Abstract
Epigenetic alteration is a key feature that contributes to the progression of bladder cancer (BC) and long non-coding RNAs serve crucial role in the epigenetic modulation. This study was designed to explore the epigenetic regulation of LINC00592 in BC. LINC00592 expression in BC was examined. Then, LINC00592 was silenced in BC cell followed by cell behavior analyses using CCK-8, transwell, western blot, or flow cytometry. Potential downstream target of LINC00592 was explored using RNA pull-down assay and methylation of WIF1 was determined using methylated-specific PCR. In addition, WIF1 or/and LINC00592 were silenced in BC cells followed by cell behavior analyses to explore the regulation between them. Upregulation of LINC00592 was significantly detected in BC tissues and cells. In BC cells silencing LINC00592 suppressed the proliferation, migration, and epithelial-mesenchymal transitions (EMT), but enhanced apoptosis. Moreover, LINC00592 recruited DNMT1, DNMT3A, and DNMT3B to enhance WIF1 promoter methylation. In addition, WIF1 overexpression suppressed the proliferation, migration, as well as EMT, but enhanced apoptosis. Silencing WIF1 significantly attenuated the role of silencing LINC00592 in suppressing the proliferative, migratory, and EMT ability of BC cells, and increasing the apoptosis. LINC00592 promoted the growth and metastasis of BC via enhancing the promoter methylation of WIF1 and decreasing WIF1 transcription.
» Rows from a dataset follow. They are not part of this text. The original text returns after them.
/-!
# Negative lemma R47b (cdisprove g39) — the Euclidean radius WINDOW of the landed relative-local (C1) glue
# (crux `TwistedTraceScaling` stmt-QuantumFields-20203, skeleton «twolattice»; vets `…BOCentralTube` §4 = p686369:
# `central_transfer_two_sided_of_localisedAvg_local`)

Consequences of the Euclidean zero `R47.smearedBO_singleLink_eq_zero` (`…Negative.CentralEuclideanRadius`) for the landed glue, which uses ONE scale `T` and ONE radius `R` both for
`supp Ω` and for the range of centres `v′`:
* §5 `not_hAloAt_singleLink` / `not_hAloLocal_glue_euclid` ★★★: in the glue's own bundled hypotheses, `hAlo` is FALSE for every `gm > 0` once `7·min(ρ, R₀ − R) > 48R + 400T²`
  (Euclidean radius `≈ 7R + 58T²`; compare R46L's sup-norm radius `8.2T`, which the scales of record escape).
* §6 `window_euclid`, `glue_rate_gt`, `glue_rate_gt_of_hAlo` ★★★: `hAlo` with some `gm > 0` (⇒ `7·min(ρ,R₀−R) ≤ 48R + 400T²`) AND an informative lower constant
  (⇒ `min(ρ−2T, R₀−6T²R)²β > |E×3|·log 2 + 98βR²`, `R46L.central_gaussian_tube_lower_local_nonpos`) force `R < 30T²`, `R₀ < 290T²`, `9L³log 2 < 84100·T⁴β`
  (`T > 0.09·L^{3/4}β^{-1/4}`) and then `coreEta + coreEps1 + coreEps2 > 300·L⁶`: the two displayed constants of the glue differ by a factor `≥ e^{600L⁶}` — for EVERY admissible
  `β, ρ, T, R, R₀, δu ≥ 0, Γ, σ` and every `L ≥ 2`.
READING (a constraint on the unbuilt (C1c′)/(C4) assembly; nothing landed is wrong): the landed one-radius glue is never usefully instantiable — (C1)/S-BASE needs the two constants to
agree to `1 + o(1)` at fixed `L`.  A restatement must DECOUPLE the support radius `R_Ω` (and scales `T_Ω`, `T_W`) from the centre radius `R_c` (lane A's own plan, COARSE-DESIGN
§28.3 (ii)/§28.6: inner core `R_c ≈ r_f/12…r_f/3`, relative Laplace tail); then `hAlo` can only be asked on `R₀ − R_c < (8/7)(6R_Ω + 2(3T_Ω+2T_W)²)` (certified; `≈ R_Ω − R_c` on paper),
and the tail must be informative with such `m` (volume-dependent threshold `βR_Ω² ≳ L³`, eventually true at fixed `L`: not a kill, cf. Disproof.lean VERDICT).
HONEST FRAMING: negative/boundary lemmas (helper, `--supports stmt-QuantumFields-20203`) about hypotheses of bricks of a stub of a child of the CONDITIONAL reduction route R2b1; nothing
here refutes or proves `TwistedTraceScaling`, S-BASE, (B-OD) or C4-CORE; not infinite volume, not a gap, not Clay. bears_on R2b1.
-/

set_option autoImplicit false

noncomputable section

open MeasureTheory Filter Topology Real
open scoped BigOperators RealInnerProductSpace Quaternion
open Literature.MathematicalPhysics.QuantumFieldTheory hiding SU2
open Literature.MathematicalPhysics.QuantumLattice

namespace Summit.QuantumFields.YangMills.Theorems.TwistedTraceScaling.Negative.R47W

open Summit.QuantumFields.YangMills.Theorems.FemtoTransferGap
open Summit.QuantumFields.YangMills.Theorems.FemtoTransferGap.TwoLattice
open Summit.QuantumFields.YangMills.Theorems.FemtoTransferGap.TwoLattice.Avg
open Summit.QuantumFields.YangMills.Theorems.FemtoTransferGap.TwoLattice.ConstTube
open Summit.QuantumFields.YangMills.Theorems.FemtoTransferGap.TwoLattice.Stiff
open Summit.QuantumFields.YangMills.Theorems.FemtoTransferGap.TwoLattice.GnChart
open Summit.QuantumFields.YangMills.Theorems.FemtoTransferGap.TwoLattice.Cov (stepActionErr)
open Summit.QuantumFields.YangMills.Theorems.TwistedTraceScaling.Negative.R45
open Summit.QuantumFields.YangMills.Theorems.TwistedTraceScaling.Negative.R46
open Summit.QuantumFields.YangMills.Theorems.TwistedTraceScaling.Negative.R46L
open Summit.QuantumFields.YangMills.Theorems.TwistedTraceScaling.Negative.R47
open Literature.MathematicalPhysics.QuantumFieldTheory.Balaban1983to89.T4HaarSU2Translate renaming su2Quat_mul → su2Quat_mul₄, su2Quat_one → su2Quat_one₄
open Literature.MathematicalPhysics.QuantumFieldTheory.Balaban1983to89.T4CubeChartGnomonic (gnoPoint gnoPoint_zero su2Quat_gnoPoint)

variable {L : ℕ} [NeZero L]

/-! ## §5 ★★★ Consequences for the relative-local (C1) glue `…BOCentralTube.central_transfer_two_sided_of_localisedAvg_local` -/

/-- ★★★ **Shifted ball, Euclidean radius.**  Under the glue's support hypotheses (`|v_{e,c}| ≤ T₁` and `‖linkEmbed v‖ ≤ R` on `supp Ω∘linkEmbed`, `‖q(g_x)−1‖ ≤ T₂` on `supp W`),
for any centre `x′` with `‖x′‖ ≤ R′` and any amplitude `|b| ≤ 1/2` with `6R + 2(3T₁+2T₂)² < (7/8)|b|`, `b² ≤ ρ²`, `|b| + R′ ≤ R₀`: NO `gm > 0` satisfies
`gm·e^{−q(chartVec w)} ≤ A_W(χ₀⊗Ω)(P w)` on `{∀ e, Σ_a w_e a² ≤ ρ²} ∩ {‖chartVec w − x′‖ ≤ R₀}` — the ball contains the single-link zero of `A` (`smearedBO_singleLink_eq_zero`).
Needs a direction `l ≠ k` with `x₁ + e_l ≠ x₁` (any `L ≥ 2`, `R11.shift_ne_self`). [folklore] -/
theorem not_hAloAt_singleLink {Ω : LinkSpace L → ℝ} {W : (Site 3 L → SU2) → ℝ} {T₁ T₂ R : ℝ}
    (hΩt : ∀ v : Edge 3 L → Fin 3 → ℝ, Ω (linkEmbed L v) ≠ 0 → ∀ e c, |v e c| ≤ T₁)
    (hΩR : ∀ v : Edge 3 L → Fin 3 → ℝ, Ω (linkEmbed L v) ≠ 0 → ‖linkEmbed L v‖ ≤ R)
    (hWc : ∀ g : Site 3 L → SU2, W g ≠ 0 → ∀ x, ‖su2Quat (g x) - 1‖ ≤ T₂)
    (χ₀ : GaugeConfig 3 1 SU2 → ℝ) (x₁ : Site 3 L) {k l : Fin 3} (hkl : k ≠ l) (hl : x₁.shift l ≠ x₁)
    {b : ℝ} (hb2 : |b| ≤ 1 / 2) (hbig : 6 * R + 2 * (3 * T₁ + 2 * T₂) ^ 2 < 7 / 8 * |b|)
    {ρ R' R₀ : ℝ} (hbρ : b ^ 2 ≤ ρ ^ 2) {x' : LinkSpace L} (hx' : ‖x'‖ ≤ R') (hbR : |b| + R' ≤ R₀) {β gm : ℝ} (hgm : 0 < gm) :
    ¬ ∀ w : Edge 3 L → Fin 3 → ℝ, (∀ e, ∑ a, w e a ^ 2 ≤ ρ ^ 2) → ‖chartVec w - x'‖ ≤ R₀ →
        gm * Real.exp (-stiffGaussExp L (β / 2) β (chartVec w)) ≤
          ∫ g, W g * boFun L χ₀ Ω (gaugeTransform g⁻¹ (latPatternChart L (fun _ => false) w)) ∂gaugeMeasure L := by
  intro hlo
  -- (the chart-point facts are named first; cf. the elaboration note in `R46.not_localGaussLower_of_twoLink`)
  have P : ∀ e, ∑ a, (Pi.single (x₁, k) (Pi.single (0 : Fin 3) b) : Edge 3 L → Fin 3 → ℝ) e a ^ 2 ≤ ρ ^ 2 :=
    fun e => (singleLink_sum_sq_le x₁ k b e).trans hbρ
  have Q : ‖chartVec (Pi.single (x₁, k) (Pi.single (0 : Fin 3) b) : Edge 3 L → Fin 3 → ℝ) - x'‖ ≤ R₀ :=
    (norm_sub_le _ _).trans (by rw [norm_chartVec_singleLink]; linarith)
  have h1 := hlo _ P Q
  have hA := smearedBO_singleLink_eq_zero hΩt hΩR hWc χ₀ x₁ hkl hl (hbig.trans_le (norm_su2Quat_gnoPoint_single_sub_one_ge hb2))
  rw [hA] at h1
  exact absurd h1 (not_le.2 (mul_pos hgm (Real.exp_pos _)))

/-- ★★★ **In the parameters of `…BOCentralTube.central_transfer_two_sided_of_localisedAvg_local`** (its bundled support hypotheses `hΩt`, `hWc` with ONE scale `T ≥ 0` and the
Euclidean radius `R ≥ 0` of `supp Ω`; a centre `v′` with `‖linkEmbed v′‖ ≤ R`; chart radius `ρ ≤ 1/2`; `L ≥ 2`): its hypothesis `hAlo` is FALSE for every `gm > 0` as soon as an
amplitude `b` with `48R + 400T² < 7b`, `b ≤ ρ`, `b + R ≤ R₀` exists — i.e. as soon as `7·min(ρ, R₀ − R) > 48R + 400T²` (`R₀ > 7.86R + 58T²` when `ρ` is not the constraint).
Compare R46L (`(R₀−R)² > (200/3)T²`, the sup-norm/two-link radius `8.2T`): here the radius is EUCLIDEAN, `≈ 7R + 58T²`, and `T` enters only squared. [folklore] -/
theorem not_hAloLocal_glue_euclid {Ω : LinkSpace L → ℝ} {W : (Site 3 L → SU2) → ℝ} {T R Γ : ℝ} (hR0 : 0 ≤ R)
    (hΩt : ∀ v : Edge 3 L → Fin 3 → ℝ, Ω (linkEmbed L v) ≠ 0 → v ∈ capBalancedSet L ∧ (∀ (e : Edge 3 L) (c : Fin 3), |v e c| ≤ T) ∧ ‖linkEmbed L v‖ ≤ R)
    (hWc : ∀ g : Site 3 L → SU2, W g ≠ 0 → (∀ x, ‖su2Quat (g x) - 1‖ ≤ T) ∧ ‖∑ x, vecPart (g x)‖ ≤ Γ)
    (χ₀ : GaugeConfig 3 1 SU2 → ℝ) (hL : 2 ≤ L) {v' : Edge 3 L → Fin 3 → ℝ} (hx' : ‖linkEmbed L v'‖ ≤ R)
    {ρ R₀ b : ℝ} (hρ2 : ρ ≤ 1 / 2) (hbρ : b ≤ ρ) (hbR₀ : b + R ≤ R₀) (hkill : 48 * R + 400 * T ^ 2 < 7 * b) {β gm : ℝ} (hgm : 0 < gm) :
    ¬ ∀ w : Edge 3 L → Fin 3 → ℝ, (∀ e, ∑ a, w e a ^ 2 ≤ ρ ^ 2) → ‖chartVec w - linkEmbed L v'‖ ≤ R₀ →
        gm * Real.exp (-stiffGaussExp L (β / 2) β (chartVec w)) ≤
          ∫ g, W g * boFun L χ₀ Ω (gaugeTransform g⁻¹ (latPatternChart L (fun _ => false) w)) ∂gaugeMeasure L := by
  have hb0 : 0 ≤ b := by nlinarith [sq_nonneg T]
  have habs : |b| = b := abs_of_nonneg hb0
  refine not_hAloAt_singleLink (fun v hv => (hΩt v hv).2.1) (fun v hv => (hΩt v hv).2.2) (fun g hg => (hWc g hg).1) χ₀ (0 : Site 3 L) (k := 0) (l := 1)
    (by decide) (R11.shift_ne_self hL 0 1) (b := b) (by rw [habs]; linarith) (by rw [habs]; nlinarith [sq_nonneg T]) (by nlinarith) hx' (by rw [habs]; exact hbR₀) hgm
Keywords: bladder cancer, LINC00592, WIF1, promoter, methylation
1. Introduction
Bladder cancer (BC), also called as urological malignancy, is one of the common aggressive cancers worldwide and its incidences has risen steadily in past few decades [1]. The GLOBOCAN data documented that approximately 550,000 BC cases were diagnosed in 2018 [2]. BC is the thirteenth most deadly neoplasm worldwide and contributes to 2.1% of cancer associated deaths, specifically, the mortality rates in male was roughly four times greater than that of female [3]. Despite the development of medical technology, the first-line therapy of metastatic urothelial carcinoma is only based on cisplatin combination, which has unaltered over past few decades. The recurrence and distant metastasis make 5-year survival rate of advanced BC still dismal [4]. Therefore, it is of significance to reveal the mechanism to explore new choices for BC treatment.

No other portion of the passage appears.